Show all lines containing "window" from the data below.

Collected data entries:
★ ★ ★ ★ ★ ★ ★

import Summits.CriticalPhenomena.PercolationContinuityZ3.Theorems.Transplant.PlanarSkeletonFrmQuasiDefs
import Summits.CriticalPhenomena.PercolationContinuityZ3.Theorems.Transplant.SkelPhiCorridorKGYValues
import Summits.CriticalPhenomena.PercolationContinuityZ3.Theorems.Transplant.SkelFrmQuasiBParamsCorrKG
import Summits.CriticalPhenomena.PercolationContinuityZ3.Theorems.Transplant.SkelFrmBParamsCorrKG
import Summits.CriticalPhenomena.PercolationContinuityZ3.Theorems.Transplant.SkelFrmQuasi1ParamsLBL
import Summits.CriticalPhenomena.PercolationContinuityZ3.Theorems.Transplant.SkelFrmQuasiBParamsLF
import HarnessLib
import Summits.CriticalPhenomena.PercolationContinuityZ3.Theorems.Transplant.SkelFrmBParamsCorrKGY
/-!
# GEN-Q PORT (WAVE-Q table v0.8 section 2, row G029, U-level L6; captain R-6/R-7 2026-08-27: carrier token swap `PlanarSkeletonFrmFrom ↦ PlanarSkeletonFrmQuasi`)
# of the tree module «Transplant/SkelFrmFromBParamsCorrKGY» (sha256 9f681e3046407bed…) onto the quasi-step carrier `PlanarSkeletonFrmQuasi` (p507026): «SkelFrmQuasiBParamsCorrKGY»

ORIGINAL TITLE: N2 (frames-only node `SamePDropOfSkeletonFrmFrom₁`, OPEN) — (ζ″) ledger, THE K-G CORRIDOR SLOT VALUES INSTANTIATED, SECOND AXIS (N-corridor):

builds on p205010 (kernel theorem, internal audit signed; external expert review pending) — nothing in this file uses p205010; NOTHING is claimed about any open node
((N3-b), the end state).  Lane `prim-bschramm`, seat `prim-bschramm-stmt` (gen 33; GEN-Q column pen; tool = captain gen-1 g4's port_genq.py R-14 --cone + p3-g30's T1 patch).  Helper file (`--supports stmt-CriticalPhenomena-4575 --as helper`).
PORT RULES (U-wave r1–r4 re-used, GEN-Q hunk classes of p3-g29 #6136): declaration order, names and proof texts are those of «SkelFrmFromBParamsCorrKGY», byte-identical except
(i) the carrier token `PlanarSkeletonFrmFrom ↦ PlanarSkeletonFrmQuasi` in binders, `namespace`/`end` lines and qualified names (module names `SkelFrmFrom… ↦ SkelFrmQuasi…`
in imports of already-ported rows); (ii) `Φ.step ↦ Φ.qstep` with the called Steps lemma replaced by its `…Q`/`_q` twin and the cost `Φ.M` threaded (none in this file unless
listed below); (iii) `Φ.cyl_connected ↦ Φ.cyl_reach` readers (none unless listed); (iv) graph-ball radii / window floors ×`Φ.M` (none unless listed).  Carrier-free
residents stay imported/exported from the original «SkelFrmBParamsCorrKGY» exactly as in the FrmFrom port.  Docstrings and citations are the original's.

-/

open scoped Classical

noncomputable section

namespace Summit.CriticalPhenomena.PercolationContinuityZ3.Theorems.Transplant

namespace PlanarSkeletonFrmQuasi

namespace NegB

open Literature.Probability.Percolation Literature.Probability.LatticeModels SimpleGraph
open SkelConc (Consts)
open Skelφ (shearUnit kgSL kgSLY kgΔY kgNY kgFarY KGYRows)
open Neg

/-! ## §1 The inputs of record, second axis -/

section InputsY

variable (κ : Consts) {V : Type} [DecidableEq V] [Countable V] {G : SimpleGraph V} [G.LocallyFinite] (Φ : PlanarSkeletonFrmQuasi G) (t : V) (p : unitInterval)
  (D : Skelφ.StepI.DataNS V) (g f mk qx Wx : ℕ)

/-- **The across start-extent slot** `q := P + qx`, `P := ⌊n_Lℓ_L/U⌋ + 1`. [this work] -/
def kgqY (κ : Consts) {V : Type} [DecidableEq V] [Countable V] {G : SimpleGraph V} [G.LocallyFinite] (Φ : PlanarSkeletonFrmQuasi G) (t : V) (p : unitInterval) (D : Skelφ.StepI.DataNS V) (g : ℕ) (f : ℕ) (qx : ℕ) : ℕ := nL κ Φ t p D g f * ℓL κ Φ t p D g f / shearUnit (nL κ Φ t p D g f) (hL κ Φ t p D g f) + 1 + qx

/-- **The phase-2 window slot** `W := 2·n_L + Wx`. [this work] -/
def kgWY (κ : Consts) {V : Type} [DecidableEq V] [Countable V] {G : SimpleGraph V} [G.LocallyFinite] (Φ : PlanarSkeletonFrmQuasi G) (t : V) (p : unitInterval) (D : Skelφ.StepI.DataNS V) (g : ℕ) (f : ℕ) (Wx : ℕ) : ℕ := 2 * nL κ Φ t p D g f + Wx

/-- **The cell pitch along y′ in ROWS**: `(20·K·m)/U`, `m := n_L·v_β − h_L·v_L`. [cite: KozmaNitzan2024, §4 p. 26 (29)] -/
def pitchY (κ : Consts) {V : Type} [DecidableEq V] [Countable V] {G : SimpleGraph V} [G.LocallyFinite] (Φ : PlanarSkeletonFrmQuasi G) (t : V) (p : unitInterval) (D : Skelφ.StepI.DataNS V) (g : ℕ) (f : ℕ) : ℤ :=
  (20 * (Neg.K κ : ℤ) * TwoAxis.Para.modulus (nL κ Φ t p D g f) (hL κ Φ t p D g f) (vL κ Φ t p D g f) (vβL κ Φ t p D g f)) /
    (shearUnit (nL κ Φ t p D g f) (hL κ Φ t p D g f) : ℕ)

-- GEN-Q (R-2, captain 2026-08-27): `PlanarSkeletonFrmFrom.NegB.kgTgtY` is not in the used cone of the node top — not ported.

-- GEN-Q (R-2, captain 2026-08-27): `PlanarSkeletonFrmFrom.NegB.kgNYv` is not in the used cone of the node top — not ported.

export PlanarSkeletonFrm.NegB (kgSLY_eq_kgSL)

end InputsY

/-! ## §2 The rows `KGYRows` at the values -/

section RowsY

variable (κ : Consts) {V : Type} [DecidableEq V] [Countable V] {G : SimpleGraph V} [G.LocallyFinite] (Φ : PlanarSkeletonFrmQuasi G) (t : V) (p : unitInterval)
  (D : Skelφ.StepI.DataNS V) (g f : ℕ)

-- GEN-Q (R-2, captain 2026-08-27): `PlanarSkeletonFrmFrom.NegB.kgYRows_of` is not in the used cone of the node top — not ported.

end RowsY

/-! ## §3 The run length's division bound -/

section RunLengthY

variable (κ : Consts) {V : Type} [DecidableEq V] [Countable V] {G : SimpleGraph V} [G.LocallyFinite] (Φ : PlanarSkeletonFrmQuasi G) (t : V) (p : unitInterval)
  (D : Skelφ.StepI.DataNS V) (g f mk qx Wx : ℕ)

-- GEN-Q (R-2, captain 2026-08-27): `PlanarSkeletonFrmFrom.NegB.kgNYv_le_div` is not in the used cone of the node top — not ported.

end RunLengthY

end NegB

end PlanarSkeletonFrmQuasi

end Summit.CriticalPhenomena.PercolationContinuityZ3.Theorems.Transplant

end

★ ★ ★ ★ ★ ★ ★

- Task response:
listed below); (iii) `Φ.cyl_connected ↦ Φ.cyl_reach` readers (none unless listed); (iv) graph-ball radii / window floors ×`Φ.M` (none unless listed).  Carrier-free
/-- **The phase-2 window slot** `W := 2·n_L + Wx`. [this work] -/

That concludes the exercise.